- [What the exercise asks]: Look through the entries and report how many lines include the word "sentence". Give the number alone.

********************

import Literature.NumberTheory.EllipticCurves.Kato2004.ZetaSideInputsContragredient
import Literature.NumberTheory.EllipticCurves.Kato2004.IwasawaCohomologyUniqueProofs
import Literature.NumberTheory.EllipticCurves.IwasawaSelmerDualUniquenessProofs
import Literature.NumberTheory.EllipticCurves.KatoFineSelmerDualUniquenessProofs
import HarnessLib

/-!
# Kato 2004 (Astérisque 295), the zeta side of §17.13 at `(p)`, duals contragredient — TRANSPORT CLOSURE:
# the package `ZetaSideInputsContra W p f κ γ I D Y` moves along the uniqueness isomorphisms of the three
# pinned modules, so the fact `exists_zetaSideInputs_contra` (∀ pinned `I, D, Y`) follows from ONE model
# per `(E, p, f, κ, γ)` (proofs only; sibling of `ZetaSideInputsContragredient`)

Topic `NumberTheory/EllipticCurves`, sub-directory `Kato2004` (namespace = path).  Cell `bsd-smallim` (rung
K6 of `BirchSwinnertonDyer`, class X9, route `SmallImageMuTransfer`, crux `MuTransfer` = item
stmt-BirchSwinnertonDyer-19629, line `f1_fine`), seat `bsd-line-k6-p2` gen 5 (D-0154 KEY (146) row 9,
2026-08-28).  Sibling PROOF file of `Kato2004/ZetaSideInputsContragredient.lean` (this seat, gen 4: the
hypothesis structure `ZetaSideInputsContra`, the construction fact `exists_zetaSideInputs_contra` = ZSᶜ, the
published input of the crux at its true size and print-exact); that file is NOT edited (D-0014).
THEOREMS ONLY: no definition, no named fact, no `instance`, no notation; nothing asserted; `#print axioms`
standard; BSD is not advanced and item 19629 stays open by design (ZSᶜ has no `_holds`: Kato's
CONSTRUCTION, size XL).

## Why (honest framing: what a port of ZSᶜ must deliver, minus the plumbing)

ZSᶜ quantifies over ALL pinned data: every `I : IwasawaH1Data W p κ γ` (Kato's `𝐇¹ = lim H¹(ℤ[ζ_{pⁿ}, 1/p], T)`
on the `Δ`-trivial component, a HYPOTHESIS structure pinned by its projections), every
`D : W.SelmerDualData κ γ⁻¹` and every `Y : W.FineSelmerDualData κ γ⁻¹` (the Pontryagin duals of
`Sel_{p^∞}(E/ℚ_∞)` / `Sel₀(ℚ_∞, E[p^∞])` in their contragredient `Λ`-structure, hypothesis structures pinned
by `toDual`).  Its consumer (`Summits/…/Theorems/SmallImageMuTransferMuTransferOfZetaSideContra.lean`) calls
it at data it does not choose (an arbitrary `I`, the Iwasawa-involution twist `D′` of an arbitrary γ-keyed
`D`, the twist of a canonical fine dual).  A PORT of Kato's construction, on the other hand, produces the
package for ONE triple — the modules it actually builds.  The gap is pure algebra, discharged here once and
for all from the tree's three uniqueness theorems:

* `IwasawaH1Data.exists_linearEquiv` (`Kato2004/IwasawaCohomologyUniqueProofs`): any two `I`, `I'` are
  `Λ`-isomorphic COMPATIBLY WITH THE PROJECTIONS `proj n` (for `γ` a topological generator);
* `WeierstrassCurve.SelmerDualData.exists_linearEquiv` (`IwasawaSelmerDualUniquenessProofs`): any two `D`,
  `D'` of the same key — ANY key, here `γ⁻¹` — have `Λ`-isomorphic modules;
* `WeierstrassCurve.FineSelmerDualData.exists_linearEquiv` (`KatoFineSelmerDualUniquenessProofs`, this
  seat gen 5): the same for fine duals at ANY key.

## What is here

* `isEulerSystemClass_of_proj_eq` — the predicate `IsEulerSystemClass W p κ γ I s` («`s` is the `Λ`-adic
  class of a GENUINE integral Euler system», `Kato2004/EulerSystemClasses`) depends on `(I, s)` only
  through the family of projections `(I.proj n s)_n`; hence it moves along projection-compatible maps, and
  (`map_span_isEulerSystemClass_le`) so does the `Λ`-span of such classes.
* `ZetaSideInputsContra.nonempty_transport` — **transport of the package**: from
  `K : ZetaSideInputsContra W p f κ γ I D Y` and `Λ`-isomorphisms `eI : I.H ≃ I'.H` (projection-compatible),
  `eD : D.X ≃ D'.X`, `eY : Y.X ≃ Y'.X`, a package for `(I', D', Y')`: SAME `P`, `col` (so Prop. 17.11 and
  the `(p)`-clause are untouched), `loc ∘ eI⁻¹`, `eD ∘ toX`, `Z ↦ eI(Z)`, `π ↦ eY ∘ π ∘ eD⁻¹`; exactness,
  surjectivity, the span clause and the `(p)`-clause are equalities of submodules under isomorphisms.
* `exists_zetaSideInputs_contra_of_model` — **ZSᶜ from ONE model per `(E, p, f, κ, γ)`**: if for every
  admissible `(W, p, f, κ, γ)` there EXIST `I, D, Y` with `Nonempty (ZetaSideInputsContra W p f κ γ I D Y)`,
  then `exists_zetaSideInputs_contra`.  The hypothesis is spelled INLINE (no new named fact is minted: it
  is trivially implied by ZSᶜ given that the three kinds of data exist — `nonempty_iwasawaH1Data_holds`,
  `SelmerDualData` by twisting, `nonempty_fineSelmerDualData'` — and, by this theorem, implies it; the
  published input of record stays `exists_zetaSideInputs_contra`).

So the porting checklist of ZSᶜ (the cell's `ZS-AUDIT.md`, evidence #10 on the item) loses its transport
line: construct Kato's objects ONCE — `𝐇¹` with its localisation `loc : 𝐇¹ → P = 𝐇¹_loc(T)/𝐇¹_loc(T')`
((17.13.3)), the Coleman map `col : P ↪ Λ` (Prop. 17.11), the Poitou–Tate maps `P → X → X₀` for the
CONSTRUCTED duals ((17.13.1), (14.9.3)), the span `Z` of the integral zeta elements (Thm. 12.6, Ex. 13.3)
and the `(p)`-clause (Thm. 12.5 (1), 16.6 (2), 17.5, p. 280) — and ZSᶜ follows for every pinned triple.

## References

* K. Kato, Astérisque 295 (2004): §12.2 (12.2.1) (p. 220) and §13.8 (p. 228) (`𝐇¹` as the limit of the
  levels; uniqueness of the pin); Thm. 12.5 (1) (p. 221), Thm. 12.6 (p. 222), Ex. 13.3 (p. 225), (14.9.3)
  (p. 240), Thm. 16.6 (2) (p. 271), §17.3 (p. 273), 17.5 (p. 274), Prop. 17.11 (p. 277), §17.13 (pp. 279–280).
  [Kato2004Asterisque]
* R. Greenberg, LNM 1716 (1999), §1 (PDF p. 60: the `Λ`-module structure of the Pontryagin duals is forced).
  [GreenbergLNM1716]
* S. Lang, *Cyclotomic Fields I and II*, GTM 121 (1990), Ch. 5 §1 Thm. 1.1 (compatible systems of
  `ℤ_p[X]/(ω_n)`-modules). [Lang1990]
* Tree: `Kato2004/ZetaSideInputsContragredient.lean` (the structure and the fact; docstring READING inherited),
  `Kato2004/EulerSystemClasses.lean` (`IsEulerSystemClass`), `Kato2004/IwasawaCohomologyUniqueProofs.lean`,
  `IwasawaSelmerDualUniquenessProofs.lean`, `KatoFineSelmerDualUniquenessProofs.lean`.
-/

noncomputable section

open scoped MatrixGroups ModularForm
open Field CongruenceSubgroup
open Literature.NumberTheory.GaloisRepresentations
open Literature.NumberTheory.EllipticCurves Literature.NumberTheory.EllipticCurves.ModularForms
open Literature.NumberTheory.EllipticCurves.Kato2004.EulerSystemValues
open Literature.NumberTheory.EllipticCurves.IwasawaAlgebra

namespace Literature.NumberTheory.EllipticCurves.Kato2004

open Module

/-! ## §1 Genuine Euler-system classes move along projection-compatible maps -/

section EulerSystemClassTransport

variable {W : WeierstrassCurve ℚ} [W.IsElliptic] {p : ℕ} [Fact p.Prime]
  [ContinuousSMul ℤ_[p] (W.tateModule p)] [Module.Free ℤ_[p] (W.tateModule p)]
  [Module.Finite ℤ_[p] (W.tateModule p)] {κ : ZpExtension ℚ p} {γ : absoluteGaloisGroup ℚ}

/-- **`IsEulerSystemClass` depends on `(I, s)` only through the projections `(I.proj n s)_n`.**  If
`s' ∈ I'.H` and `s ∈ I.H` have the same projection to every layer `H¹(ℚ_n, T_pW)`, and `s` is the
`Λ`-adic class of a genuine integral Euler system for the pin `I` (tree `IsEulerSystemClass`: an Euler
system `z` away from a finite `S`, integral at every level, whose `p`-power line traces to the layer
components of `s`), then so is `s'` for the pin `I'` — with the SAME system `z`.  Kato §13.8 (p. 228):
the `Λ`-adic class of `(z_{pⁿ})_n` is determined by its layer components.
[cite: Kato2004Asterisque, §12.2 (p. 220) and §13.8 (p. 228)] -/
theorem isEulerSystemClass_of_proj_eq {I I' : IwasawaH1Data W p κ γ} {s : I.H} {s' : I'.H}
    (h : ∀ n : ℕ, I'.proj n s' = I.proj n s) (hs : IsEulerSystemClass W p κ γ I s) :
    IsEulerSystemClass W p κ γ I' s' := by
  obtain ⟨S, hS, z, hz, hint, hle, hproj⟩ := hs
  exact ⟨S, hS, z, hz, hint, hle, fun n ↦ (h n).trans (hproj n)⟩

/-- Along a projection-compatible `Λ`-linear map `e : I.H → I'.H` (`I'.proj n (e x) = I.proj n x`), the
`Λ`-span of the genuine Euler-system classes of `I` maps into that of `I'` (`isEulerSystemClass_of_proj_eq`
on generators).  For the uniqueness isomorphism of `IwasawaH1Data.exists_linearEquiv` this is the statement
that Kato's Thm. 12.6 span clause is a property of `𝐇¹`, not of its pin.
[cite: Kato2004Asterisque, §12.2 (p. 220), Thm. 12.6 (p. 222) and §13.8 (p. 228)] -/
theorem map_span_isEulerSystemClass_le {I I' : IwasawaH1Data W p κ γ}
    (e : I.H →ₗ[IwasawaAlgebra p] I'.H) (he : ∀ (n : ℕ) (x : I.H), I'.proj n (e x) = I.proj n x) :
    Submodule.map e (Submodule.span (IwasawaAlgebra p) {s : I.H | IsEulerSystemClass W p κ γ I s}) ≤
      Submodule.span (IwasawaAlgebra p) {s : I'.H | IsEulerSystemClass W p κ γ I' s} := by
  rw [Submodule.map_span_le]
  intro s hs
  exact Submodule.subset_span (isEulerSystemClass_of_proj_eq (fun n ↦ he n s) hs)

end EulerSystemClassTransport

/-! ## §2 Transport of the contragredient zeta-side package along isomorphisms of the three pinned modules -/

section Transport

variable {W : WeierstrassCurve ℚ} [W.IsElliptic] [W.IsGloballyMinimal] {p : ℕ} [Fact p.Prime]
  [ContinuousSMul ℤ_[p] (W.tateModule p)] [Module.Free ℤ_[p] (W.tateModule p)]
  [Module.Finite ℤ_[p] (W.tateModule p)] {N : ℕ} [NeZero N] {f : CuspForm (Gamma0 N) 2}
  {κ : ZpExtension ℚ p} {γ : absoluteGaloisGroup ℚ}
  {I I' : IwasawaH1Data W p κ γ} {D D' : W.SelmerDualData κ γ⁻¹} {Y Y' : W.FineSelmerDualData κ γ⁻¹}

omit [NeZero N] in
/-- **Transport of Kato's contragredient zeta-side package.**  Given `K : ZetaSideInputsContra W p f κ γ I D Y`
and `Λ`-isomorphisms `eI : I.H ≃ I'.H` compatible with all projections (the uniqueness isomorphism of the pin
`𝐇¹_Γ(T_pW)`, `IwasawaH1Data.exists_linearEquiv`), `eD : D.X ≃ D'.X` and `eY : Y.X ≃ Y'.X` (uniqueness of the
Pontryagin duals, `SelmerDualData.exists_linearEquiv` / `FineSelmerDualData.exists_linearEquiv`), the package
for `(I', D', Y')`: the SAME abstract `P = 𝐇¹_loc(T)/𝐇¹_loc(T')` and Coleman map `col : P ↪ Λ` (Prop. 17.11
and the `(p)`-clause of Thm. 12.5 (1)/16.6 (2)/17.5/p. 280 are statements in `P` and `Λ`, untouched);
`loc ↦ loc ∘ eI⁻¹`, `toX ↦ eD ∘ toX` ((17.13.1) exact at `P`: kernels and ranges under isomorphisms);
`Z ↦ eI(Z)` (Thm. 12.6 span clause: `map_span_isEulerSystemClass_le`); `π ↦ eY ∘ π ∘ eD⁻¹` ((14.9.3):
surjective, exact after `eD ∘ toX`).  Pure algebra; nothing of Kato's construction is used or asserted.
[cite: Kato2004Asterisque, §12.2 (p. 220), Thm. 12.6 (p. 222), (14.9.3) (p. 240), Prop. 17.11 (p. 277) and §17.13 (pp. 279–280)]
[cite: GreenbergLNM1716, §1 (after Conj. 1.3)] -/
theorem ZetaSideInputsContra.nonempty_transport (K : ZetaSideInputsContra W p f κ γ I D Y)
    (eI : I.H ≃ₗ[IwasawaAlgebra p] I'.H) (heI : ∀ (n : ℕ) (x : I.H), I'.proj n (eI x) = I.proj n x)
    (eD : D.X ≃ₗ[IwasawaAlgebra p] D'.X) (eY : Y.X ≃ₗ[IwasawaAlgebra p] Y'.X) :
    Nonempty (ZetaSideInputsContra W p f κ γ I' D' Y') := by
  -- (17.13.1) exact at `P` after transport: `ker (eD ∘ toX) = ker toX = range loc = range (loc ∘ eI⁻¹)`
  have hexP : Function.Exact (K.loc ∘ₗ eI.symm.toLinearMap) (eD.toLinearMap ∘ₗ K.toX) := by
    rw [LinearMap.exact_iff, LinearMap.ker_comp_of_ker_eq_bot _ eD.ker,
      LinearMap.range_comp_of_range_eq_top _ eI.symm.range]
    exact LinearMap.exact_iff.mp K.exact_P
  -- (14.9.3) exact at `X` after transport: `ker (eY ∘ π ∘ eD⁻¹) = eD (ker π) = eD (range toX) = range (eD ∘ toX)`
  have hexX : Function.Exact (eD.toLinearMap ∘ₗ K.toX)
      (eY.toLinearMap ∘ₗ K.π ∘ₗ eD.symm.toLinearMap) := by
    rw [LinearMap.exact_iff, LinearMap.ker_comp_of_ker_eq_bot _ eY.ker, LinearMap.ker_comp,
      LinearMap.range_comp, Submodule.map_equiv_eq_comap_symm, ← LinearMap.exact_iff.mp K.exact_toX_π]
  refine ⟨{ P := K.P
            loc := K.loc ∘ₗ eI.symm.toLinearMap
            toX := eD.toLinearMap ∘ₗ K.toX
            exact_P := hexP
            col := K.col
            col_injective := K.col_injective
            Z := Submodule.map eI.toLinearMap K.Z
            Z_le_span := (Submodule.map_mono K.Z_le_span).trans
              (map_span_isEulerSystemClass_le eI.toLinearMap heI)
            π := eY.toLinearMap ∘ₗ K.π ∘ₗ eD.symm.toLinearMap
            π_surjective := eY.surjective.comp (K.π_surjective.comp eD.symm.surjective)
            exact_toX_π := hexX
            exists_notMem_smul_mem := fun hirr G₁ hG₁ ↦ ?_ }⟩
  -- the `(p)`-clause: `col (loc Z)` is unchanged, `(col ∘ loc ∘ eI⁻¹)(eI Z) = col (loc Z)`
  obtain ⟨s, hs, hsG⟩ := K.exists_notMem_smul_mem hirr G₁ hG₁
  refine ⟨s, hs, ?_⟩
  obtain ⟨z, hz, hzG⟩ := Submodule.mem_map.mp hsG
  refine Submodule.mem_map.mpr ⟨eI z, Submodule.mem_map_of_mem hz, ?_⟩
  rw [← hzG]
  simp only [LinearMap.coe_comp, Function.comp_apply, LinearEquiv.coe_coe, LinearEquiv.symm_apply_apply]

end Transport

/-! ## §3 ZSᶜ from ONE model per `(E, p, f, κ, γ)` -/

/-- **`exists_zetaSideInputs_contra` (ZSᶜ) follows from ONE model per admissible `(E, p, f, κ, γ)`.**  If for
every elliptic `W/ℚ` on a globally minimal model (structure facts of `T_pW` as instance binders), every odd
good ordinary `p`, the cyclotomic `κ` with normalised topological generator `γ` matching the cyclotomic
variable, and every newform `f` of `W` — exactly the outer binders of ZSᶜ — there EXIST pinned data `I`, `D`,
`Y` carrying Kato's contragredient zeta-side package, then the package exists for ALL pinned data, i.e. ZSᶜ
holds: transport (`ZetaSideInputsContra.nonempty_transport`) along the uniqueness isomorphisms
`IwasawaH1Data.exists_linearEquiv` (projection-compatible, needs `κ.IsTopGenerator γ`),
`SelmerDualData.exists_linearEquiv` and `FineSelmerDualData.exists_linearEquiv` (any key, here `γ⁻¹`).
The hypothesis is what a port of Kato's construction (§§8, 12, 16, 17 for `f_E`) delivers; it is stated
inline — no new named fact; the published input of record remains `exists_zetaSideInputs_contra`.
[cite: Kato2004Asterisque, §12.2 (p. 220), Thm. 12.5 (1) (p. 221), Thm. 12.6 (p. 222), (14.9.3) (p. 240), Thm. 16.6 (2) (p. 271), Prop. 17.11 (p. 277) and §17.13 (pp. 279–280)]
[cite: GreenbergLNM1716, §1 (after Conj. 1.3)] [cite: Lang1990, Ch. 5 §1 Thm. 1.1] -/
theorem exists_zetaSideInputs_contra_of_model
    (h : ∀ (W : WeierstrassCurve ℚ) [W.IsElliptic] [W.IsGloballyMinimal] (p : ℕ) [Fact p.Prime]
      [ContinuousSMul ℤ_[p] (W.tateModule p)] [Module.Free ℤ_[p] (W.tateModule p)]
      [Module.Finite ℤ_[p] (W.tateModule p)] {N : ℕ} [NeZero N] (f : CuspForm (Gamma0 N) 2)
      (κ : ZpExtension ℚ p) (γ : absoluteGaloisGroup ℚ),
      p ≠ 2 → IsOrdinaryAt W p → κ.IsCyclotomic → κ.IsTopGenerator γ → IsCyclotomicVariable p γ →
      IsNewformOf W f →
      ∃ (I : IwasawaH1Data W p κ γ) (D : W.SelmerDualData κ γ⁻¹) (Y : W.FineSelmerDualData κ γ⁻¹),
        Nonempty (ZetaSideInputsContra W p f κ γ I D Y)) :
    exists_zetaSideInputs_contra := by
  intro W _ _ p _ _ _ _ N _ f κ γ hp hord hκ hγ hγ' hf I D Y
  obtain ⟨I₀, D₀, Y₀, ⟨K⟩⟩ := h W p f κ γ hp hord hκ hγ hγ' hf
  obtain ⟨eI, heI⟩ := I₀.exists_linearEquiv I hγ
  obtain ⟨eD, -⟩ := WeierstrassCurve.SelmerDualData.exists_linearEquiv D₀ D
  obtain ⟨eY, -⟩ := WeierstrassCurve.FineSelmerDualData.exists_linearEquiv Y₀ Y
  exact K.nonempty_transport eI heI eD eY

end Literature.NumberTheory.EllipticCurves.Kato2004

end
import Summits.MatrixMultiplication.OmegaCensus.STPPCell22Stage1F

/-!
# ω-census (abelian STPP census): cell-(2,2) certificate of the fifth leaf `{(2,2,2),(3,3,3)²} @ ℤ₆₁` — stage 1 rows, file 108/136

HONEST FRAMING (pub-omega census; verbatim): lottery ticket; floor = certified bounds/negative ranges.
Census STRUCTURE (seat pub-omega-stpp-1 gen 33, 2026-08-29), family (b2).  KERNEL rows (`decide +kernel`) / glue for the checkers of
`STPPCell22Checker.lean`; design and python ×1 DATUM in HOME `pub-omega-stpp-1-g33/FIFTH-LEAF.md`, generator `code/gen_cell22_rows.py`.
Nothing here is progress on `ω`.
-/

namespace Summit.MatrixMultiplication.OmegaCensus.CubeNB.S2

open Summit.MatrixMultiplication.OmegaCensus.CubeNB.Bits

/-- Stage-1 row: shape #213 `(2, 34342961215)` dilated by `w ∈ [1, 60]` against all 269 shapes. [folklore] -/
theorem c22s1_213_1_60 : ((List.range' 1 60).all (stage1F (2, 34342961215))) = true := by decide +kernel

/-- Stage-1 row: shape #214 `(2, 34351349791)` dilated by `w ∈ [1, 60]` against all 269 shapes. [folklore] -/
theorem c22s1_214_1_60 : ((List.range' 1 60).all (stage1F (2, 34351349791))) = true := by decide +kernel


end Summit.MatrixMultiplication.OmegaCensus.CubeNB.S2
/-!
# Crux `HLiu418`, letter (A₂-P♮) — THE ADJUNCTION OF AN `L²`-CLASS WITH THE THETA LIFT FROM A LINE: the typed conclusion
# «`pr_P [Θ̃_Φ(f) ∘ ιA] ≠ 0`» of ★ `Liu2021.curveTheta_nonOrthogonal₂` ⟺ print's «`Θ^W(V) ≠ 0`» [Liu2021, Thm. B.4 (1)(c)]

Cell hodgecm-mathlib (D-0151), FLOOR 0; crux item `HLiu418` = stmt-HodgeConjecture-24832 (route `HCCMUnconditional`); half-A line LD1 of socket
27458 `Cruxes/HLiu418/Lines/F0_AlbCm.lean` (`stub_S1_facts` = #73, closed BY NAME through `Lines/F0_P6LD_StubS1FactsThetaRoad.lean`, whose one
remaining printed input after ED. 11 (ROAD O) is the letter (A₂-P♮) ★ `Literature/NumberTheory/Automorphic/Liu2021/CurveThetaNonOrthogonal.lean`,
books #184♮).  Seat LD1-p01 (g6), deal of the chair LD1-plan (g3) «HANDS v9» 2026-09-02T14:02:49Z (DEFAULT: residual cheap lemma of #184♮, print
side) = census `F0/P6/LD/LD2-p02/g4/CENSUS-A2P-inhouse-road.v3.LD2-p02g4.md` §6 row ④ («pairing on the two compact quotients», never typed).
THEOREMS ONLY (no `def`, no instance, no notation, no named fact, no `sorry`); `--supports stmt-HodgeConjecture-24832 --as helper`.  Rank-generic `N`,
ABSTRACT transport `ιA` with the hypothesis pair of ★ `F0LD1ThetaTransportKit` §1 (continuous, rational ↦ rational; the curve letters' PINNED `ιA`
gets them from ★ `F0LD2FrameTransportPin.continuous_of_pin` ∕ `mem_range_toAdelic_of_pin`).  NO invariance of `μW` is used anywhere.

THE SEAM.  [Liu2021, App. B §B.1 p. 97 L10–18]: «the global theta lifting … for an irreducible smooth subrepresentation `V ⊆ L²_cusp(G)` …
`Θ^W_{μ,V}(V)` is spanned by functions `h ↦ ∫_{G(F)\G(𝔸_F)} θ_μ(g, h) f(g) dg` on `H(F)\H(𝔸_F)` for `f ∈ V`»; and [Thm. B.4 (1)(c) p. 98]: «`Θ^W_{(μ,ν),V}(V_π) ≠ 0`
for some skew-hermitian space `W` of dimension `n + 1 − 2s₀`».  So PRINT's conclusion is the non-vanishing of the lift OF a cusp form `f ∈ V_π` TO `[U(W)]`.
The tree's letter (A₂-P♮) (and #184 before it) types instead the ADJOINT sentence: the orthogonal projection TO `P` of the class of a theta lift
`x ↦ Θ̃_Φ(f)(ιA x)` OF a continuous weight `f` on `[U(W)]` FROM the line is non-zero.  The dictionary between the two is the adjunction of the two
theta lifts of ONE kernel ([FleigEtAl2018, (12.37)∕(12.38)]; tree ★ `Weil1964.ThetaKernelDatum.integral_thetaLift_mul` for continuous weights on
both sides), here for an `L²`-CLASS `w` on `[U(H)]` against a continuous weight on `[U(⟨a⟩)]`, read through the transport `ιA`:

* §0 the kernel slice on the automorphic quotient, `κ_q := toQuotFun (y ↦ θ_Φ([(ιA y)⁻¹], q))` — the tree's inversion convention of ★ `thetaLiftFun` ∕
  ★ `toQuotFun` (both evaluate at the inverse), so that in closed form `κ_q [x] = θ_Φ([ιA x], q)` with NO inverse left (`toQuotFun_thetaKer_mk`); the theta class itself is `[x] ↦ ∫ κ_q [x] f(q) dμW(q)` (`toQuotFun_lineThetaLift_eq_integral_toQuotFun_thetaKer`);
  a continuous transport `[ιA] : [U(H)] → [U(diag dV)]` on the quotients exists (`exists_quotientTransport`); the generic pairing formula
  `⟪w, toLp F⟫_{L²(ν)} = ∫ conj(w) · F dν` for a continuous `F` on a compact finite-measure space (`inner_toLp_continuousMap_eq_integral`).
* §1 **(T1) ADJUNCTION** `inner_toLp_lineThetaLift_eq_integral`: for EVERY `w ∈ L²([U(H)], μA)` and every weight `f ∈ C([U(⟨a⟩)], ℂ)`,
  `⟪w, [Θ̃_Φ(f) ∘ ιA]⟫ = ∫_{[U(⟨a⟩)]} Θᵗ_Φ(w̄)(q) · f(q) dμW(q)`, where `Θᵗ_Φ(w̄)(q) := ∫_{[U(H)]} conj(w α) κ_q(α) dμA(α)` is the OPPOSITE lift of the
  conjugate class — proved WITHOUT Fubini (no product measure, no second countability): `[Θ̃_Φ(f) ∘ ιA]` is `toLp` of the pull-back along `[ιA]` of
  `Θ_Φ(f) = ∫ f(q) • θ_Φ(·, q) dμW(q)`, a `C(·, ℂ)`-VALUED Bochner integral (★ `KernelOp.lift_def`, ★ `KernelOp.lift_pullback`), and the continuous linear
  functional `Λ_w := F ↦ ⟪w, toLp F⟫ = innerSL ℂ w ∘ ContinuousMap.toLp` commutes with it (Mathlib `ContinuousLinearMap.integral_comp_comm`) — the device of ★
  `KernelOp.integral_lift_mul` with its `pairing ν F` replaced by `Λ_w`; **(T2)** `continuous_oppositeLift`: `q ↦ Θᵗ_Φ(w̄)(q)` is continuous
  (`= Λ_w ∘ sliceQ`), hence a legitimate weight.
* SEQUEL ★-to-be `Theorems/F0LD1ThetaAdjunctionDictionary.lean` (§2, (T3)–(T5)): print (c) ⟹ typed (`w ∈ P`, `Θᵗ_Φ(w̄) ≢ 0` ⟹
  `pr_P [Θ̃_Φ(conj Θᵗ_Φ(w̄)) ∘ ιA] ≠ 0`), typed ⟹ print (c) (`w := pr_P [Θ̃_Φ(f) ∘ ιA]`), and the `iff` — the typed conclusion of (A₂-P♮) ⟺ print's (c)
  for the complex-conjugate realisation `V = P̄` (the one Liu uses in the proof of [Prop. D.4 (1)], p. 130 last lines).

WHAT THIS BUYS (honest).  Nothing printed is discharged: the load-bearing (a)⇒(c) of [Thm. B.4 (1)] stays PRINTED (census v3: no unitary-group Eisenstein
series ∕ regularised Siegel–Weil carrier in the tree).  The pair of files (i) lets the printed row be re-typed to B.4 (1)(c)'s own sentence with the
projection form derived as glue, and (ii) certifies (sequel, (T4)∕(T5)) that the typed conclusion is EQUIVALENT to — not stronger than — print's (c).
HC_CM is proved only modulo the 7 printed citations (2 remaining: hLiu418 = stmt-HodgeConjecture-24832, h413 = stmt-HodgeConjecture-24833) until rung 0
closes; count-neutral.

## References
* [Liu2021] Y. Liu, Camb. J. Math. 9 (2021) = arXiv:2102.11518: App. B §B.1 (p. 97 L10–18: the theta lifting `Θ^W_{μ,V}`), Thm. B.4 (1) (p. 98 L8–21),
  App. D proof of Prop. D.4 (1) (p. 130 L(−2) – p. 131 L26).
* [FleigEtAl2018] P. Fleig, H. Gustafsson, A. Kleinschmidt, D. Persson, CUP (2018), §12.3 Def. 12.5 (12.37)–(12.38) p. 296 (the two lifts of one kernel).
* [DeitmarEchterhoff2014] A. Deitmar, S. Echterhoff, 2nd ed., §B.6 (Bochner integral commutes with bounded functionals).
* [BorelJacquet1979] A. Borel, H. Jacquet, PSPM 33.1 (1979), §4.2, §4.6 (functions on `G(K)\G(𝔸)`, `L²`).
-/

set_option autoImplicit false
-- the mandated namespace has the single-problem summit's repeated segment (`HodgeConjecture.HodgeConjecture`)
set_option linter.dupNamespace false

********************

- [Task response]: 2